The more I’ve thought about this, the more I keep coming back to one key principle: could this help data breach victims? Would it reduce the number of accounts they’ve reused credentials across getting compromised and increase their awareness of the risks they face? It’s an emphatic “yes” and the remaining questions about whether this should happen or not are related to the downsides. Would this violate their privacy? That’s largely dependent on how the organisation I send this to handles it. Could it be done securely? Certainly we have mechanisms to transfer data in a highly secure fashion, it potentially wouldn’t even need to touch the Azure-based HIBP service (i.e. could be distributed directly from the environment in which the processing is done).
Here’s what I’d like from you: On balance, is this a good thing for data breach victims? Which organisations should have access to this data? What controls would you put in place? Is this something that would be valuable to your organisation? Anything else?

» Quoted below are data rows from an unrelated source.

import Literature.MathematicalPhysics.QuantumFieldTheory.Balaban1983to89.B4Thm112BoxIdentity
import Literature.MathematicalPhysics.QuantumFieldTheory.Balaban1983to89.B4Thm110BoxDerivUniform
import Literature.MathematicalPhysics.QuantumFieldTheory.Balaban1983to89.B4Delta112ZeroBox

/-!
# `Balaban1983to89.B4Thm112BoxValue` — [Balaban1983RegularityDecay] THEOREM p. 573, the `δG` clause (1.11)–(1.12),
# VALUE MEMBER, ON EVERY NESTED PAIR OF BOXES `Ω ⊂ Ω₀`, FOR A (1.7)-REGULAR FIELD, WITH ONLY «e SUFFICIENTLY SMALL»:
# `|(δG_k(Ω,Ω₀,A)f)(x)| ≤ c₀·exp(−(2K)⁻¹(dist(x,supp f) + dist(x,Ω₀∖Ω) + dist(supp f,Ω₀∖Ω)))·‖f‖_∞` for EVERY `x ∈ Ω`

statement-level skeleton of published theorems with citation tags; proofs where landed; nothing here is a claim about the Yang–Mills mass gap

CITATION HEADER.  T. Bałaban, *Regularity and decay of lattice Green's functions*, Commun. Math. Phys. **89** (1983)
571–597, doi:10.1007/bf01214744 [Balaban1983RegularityDecay] (cell paper B4; held text
`paper:balaban1983-cmp89-regularity-decay`, journal page = PDF page + 570; p. 573 Theorem (1.10)–(1.12), p. 579).
Unit `lit-balaban-p17` gen 5 (Phase-2 proof seat p17; HOME `run/shared/lean/pub/lit-balaban/`), SKELETON row
**B4.Thm@573** (clause (1.11)–(1.12), value member, rectangular `Ω ⊂ Ω₀`).  Imports p17 g5 `B4Thm112BoxIdentity`
(`extV`, `Layer`, `deltaG_decomp`, `kOp_apply_eq_zero_of_const_near`), p17 g5 `B4Thm110BoxDerivUniform` (→
`B4Thm110BoxUniform`: the uniform value and derivative members of (1.10) on a box, `thm110_value_box_uniform`,
`thm110_deriv_box_uniform`) and the tree's zero-field leaf `B4Delta112ZeroBox` (pv17: the lattice cutoff `chi` with
its sizes `abs_chi_sub_nbr_le`, `abs_lap_chi_le`, its support `chi_eq_zero_of_extNbrs`, `exists_near_of_chi_ne_one`
— pure lattice geometry, independent of the field).

WHAT IS PRINTED (p. 573).  «If Ω ⊂ Ω₀, then for δG_k(Ω, Ω₀, A) defined by the equality δG_k(Ω,Ω₀,A) = G_k(Ω,A) −
G_k(Ω₀,A), (1.11) we have the inequalities (1.9) and (1.10) (with the same restrictions on x, x′) with the additional
factor exp(−δ₀ dist(supp f, Ω^c) − δ₀ dist(supp f, Ω^c)) (1.12) on the right hand sides. For some simple sets Ω,
e.g. for rectangular parallelepipeds, the inequalities hold without any restrictions on the points x, x′»; p. 579:
«… with the restriction n ≥ M^{−1} sup_{x₁∈Ω^c}(dist({x,x′},x₁) + dist(x₁, supp f)) − 3 ≥ (2M)^{−1}(dist({x,x′}, supp f)
+ dist({x,x′},Ω^c) + dist(supp f, Ω^c)) − 3».  (The factor (1.12) is read, as in the cell's typed leaf
`B4.Ineq111_112` and in `B4Delta112ZeroBox`, with one distance for the point and one for the source.)

WHAT THIS MODULE PROVES (all in full).  Data: `L = ℓ+1 ≥ 2`, `k ≥ 1`, `n = L^k`, `d ≥ 1`; the windows `a ∈ [a₋,a₊]`
(`a₋ > 0`), `m² ∈ [0, m²₊]`; the regularity constants `(c, β)`, `β > 0`; the outer box `Ω₀ = Π_μ[0, nMb_μ)` and the
inner box `Ω = n·o + Π_μ[0, nMs_μ)` (`o + Ms ≤ Mb`; unit sides multiples of `K`); a component field `A_c` on `ℤ^{d+1}`,
(1.7)-regular on `Ω₀` (`|A_c(x+e_μ) − A_c(x)| ≤ c·e^{β−1}·η`) and CONSTANT ON THE `K`-COLLARS of `Ω₀` and of `Ω`
(the lineage's reading of «Ã_j = A» at the boundary cubes, HOME/GAPS.md G-B4-p17-02); coupling `e/n`; `0 < e ≤ e₁`.
* §1 bridges to the zero-field leaf's lattice cutoff: `fits_of_ho`, `subEmb_eq_emb`, `inSub_iff_mem`,
  `extNbrs_nonempty_of_layer`, `chi_eq_zero_of_layer`, `exists_out_of_chi_ne_one`, `hsize_chi` (the sizes
  `|χ| ≤ 1`, `n|∂χ| ≤ 8`, `|n²Δ^Nχ| ≤ 64(d+1)`, `osc ≤ 2` as a `B4Eq220CommutatorZeroBox.HSize`).
* §2 lattice distances versus the lineage's positions (`posR`): `exists_coord_of_le_supNorm`, `le_supNorm_of_coord`,
  `supNorm_subEmb_sub_subEmb`; `abs_apply_le_siteNorm'`, `siteNorm_le_sqrt_card_mul`;
  **`kOp_chi_apply_le`** — the commutator source `K_χu` at a site is bounded by `√N(16(d+1)B₁ + (64(d+1) + 2a₊)B₀)`
  when `|u| ≤ B₀` and `|D^η_{A,μ}u| ≤ B₁` within one unit of the site (`B4Eq220CommutatorField.siteNorm_kOp_le`).
* §3 **`thm112_value_box_uniform`** — THE VALUE MEMBER OF (1.10)·(1.12) FOR `δG_k(Ω,Ω₀,A)`, HYPOTHESIS-FREE, UNIFORM IN
  THE PAIR OF BOXES: `∃ K (16 ≤ K, 4 ∣ K) ∃ c₀ > 0 ∀ (c,β) ∃ e₁ > 0` such that for every scale, every pair
  `Ω ⊂ Ω₀` as above, every such `A_c`, `0 < e ≤ e₁`, every site `x ∈ Ω`, every source `f` on `Ω` with `|f| ≤ φ`
  supported in a set `P`, and all reals `D, D_b, D_f ≥ 0` below, respectively, the unit-lattice sup-distances from `x` to
  `P`, from `x` to `Ω₀∖Ω` and from `P` to `Ω₀∖Ω`:
  `|(G_k(Ω,A|Ω)f)(x)_i − (G_k(Ω₀,A)Ef)(x)_i| ≤ c₀·exp(−(D + D_b + D_f)/(2K))·φ`.
  Mechanism: `deltaG_decomp` with pv17's cutoff; the three terms are fed by `thm110_value_box_uniform` on `Ω` (the
  term `(1−χ)u`, non-zero only within one unit of `Ω₀∖Ω`), on `Ω₀` (the term `G₀E((1−χ)f)`), and — for
  `G₀E(K_χu)` — by the unit-annulus decomposition of the source around `x`, the row form of (1.10) on `Ω₀` per
  annulus, the pointwise bound `kOp_chi_apply_le` fed by the value and derivative members on `Ω`, the support of
  `K_χu` within two units of `Ω₀∖Ω` (`kOp_apply_eq_zero_of_const_near`), and the print's bookkeeping
  `(D + D_b + D_f)/2 − 3` (geometric series in the annulus index).
HONEST SCOPE.  (i) ROUTE: not the print's cancellation of interior-cube walk terms but the cutoff–commutator identity
(see `B4Thm112BoxIdentity`), fed by the printed members of (1.10) as proved in this lineage.  (ii) `Ω`, `Ω₀` boxes with
unit sides multiples of `K` (print: unions of big blocks; no restriction on `x` for parallelepipeds — none here);
`A` constant on the `K`-collars of BOTH boxes (G-B4-p17-02); `d ≥ 1`; the lineage's (1.6) (running coefficient
`a_kη^{d+1}`, staircase contours).  (iii) Distances are unit-lattice sup-distances (`|·|_∞/n`), to `Ω₀∖Ω ⊆ Ω^c` (so the
printed `dist(·,Ω^c)` is an admissible value); the rate is `(2K)⁻¹` with the file's `K`, the constant `c₀` depends on
`d, ℓ, N`, the flow and the windows only.  (iv) Value member only (derivative and Hölder members of the `δG` clause:
sequels).  No `sorry`; no new `Prop` fact; axioms standard.
-/

namespace Literature.MathematicalPhysics.QuantumFieldTheory.Balaban1983to89.B4Thm112BoxValue

open Literature.MathematicalPhysics.QuantumFieldTheory.Balaban1983to89.B4Reflection242 (boxDom mem_boxDom nbrs mem_nbrs
  nbrs_comm blk)
open Literature.MathematicalPhysics.QuantumFieldTheory.Balaban1983to89.B4GaugeCovariance
open Literature.MathematicalPhysics.QuantumFieldTheory.Balaban1983to89.B4Commutators25to211 (mulH opK)
open Literature.MathematicalPhysics.QuantumFieldTheory.Balaban1983to89.B4ContourShift (supNorm supNorm_nonneg
  exists_supNorm_eq abs_le_supNorm)
open Literature.MathematicalPhysics.QuantumFieldTheory.Balaban1983to89.B4Lower18 (supNorm_sub_le_one_of_mem_nbrs)
open Literature.MathematicalPhysics.QuantumFieldTheory.Balaban1983to89.B4Lower18Regular (e1 baseEmb stairContour
  blkWt_ne_zero)
open Literature.MathematicalPhysics.QuantumFieldTheory.Balaban1983to89.B4Lower18RegularRegion (compField)
open Literature.MathematicalPhysics.QuantumFieldTheory.Balaban1983to89.B4Lemma21Region (siteNorm covDeriv
  fld_covDeriv_mulVec_of_not_mem)
open Literature.MathematicalPhysics.QuantumFieldTheory.Balaban1983to89.B4Lemma22ReduceZero (Box opA greenA derivA)
open Literature.MathematicalPhysics.QuantumFieldTheory.Balaban1983to89.B4Lemma22Reduce231 (siteNorm_nonneg)
open Literature.MathematicalPhysics.QuantumFieldTheory.Balaban1983to89.B4Eq220CommutatorZeroBox (HSize)
open Literature.MathematicalPhysics.QuantumFieldTheory.Balaban1983to89.B4Eq220CommutatorField (kOp siteNorm_kOp_le)
open Literature.MathematicalPhysics.QuantumFieldTheory.Balaban1983to89.B4CubeFieldHyps22 (aSeq_window)
open Literature.MathematicalPhysics.QuantumFieldTheory.Balaban1983to89.B4Ineq110WalkRoute (mulH_mulVec_apply)
open Literature.MathematicalPhysics.QuantumFieldTheory.Balaban1983to89.B4Green242Bridge (boxNbrs boxBlk)
open Literature.MathematicalPhysics.QuantumFieldTheory.Balaban1983to89.B4TwoBox120 (Fits emb emb_val extNbrs mem_extNbrs)
open Literature.MathematicalPhysics.QuantumFieldTheory.Balaban1983to89.B4Delta112ZeroBox (chi abs_chi_le_one
  abs_chi_sub_nbr_le abs_lap_chi_le exists_near_of_chi_ne_one chi_eq_zero_of_extNbrs supNorm_sub_le_of_boxBlk
  card_boxBlk_eq two_le_pow)
open Literature.MathematicalPhysics.QuantumFieldTheory.Balaban1983to89.B4Thm110ZeroBox (supNorm_sub_le_sub_add_sub)
open Literature.MathematicalPhysics.QuantumFieldTheory.Balaban1983to89.B4TwoRegion120 (supNorm_sub_comm)
open Literature.MathematicalPhysics.QuantumFieldTheory.Balaban1983to89.B4SubBoxCarrier (subEmb inSub inSub_iff
  subEmb_injective)
open Literature.MathematicalPhysics.QuantumFieldTheory.Balaban1983to89.B4CubeGreenBox (subField)
open Literature.MathematicalPhysics.QuantumFieldTheory.Balaban1983to89.B4BoxCubeGeometry (posR)
open Literature.MathematicalPhysics.QuantumFieldTheory.Balaban1983to89.B4RegionCubeCarrier (compField_add)
open Literature.MathematicalPhysics.QuantumFieldTheory.Balaban1983to89.B4Thm110BoxUniform (thm110_value_box_uniform)
open Literature.MathematicalPhysics.QuantumFieldTheory.Balaban1983to89.B4Thm110BoxDerivUniform (thm110_deriv_box_uniform)
open Literature.MathematicalPhysics.QuantumFieldTheory.Balaban1983to89.B4Thm112BoxIdentity (extV extV_subEmb
  extV_of_not_inSub Layer deltaG_decomp kOp_apply_eq_zero_of_const_near)
open scoped Matrix

noncomputable section

variable {d : ℕ}

/-! ## §1. Bridges to the zero-field leaf's lattice cutoff `χ` -/

section Bridges

variable (ℓ k : ℕ) (Mb Ms o : Fin (d + 1) → ℕ)

/-- the lineage's placement `o + Ms ≤ Mb` is the zero-field leaf's `Fits Ms Mb o`.
[cite: Balaban1983RegularityDecay, §1 p.572 «Ω ⊂ Ω₀», dictionary] -/
theorem fits_of_ho (ho : ∀ i, o i + Ms i ≤ Mb i) : Fits Ms Mb (fun i => (o i : ℤ)) := by
  intro i
  refine ⟨?_, ?_⟩
  · show (0 : ℤ) ≤ (o i : ℤ)
    positivity
  · show (o i : ℤ) + (Ms i : ℤ) ≤ (Mb i : ℤ)
    exact_mod_cast ho i

/-- the lineage's embedding `subEmb` is the zero-field leaf's `emb` (both `z ↦ z + n·o`).
[cite: Balaban1983RegularityDecay, §1 p.572 «Ω ⊂ Ω₀», dictionary] -/
theorem subEmb_eq_emb (ho : ∀ i, o i + Ms i ≤ Mb i) (z : ↥(Box d ℓ k Ms)) :
    subEmb ℓ k Mb Ms o ho z = emb ((fits_of_ho Mb Ms o ho).scale ((ℓ + 1) ^ k)) z := by
  apply Subtype.ext
  funext i
  simp [subEmb, emb_val]

/-- membership in the image, in the zero-field leaf's form. [cite: Balaban1983RegularityDecay, §1 p.572 «Ω ⊂ Ω₀», dictionary] -/
theorem inSub_iff_mem (y : ↥(Box d ℓ k Mb)) :
    inSub ℓ k Mb Ms o y ↔
      (y.1 - fun i => ((((ℓ + 1) ^ k : ℕ)) : ℤ) * (o i : ℤ)) ∈ boxDom (fun i => (ℓ + 1) ^ k * Ms i) := by
  rw [mem_boxDom]
  unfold inSub
  simp only [Pi.sub_apply]
  constructor
  · intro h i
    obtain ⟨h1, h2⟩ := h i
    rw [mul_add] at h2
    push_cast at h1 h2 ⊢
    constructor <;> linarith
  · intro h i
    obtain ⟨h1, h2⟩ := h i
    rw [mul_add]
    push_cast at h1 h2 ⊢
    constructor <;> linarith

If you’ve been following HIBP for any period of time, you’ll know that I’m super cautious around issues of privacy and using the data for good. The last thing I’d ever want is to have all sorts of issues arise that I’d never even thought of. It’s not a small thing either – I’d have to make it a commercial offering – and there’d be a significant time commitment from me not just to build the mechanism but also each and every time I process a data breach. An agreement in place with a consuming organisation would also need to strictly outline how the data may be used, for example only to provide services that improves the security of their existing customers and not to elicit business from new ones. But I think it has the potential to do good things in the right organisations, such as what you see above with Amazon.
Leave your comments below folks or if you want to share anything privately, see the contact page. I’d love to hear your feedback.
Update: Have a read of Nzall's comment about hashing. This sounds like a good model for reducing the risk of abuse as the customer would need to hash and compare each and every email on their end, they could never simply pull the entire list of addresses from the breach.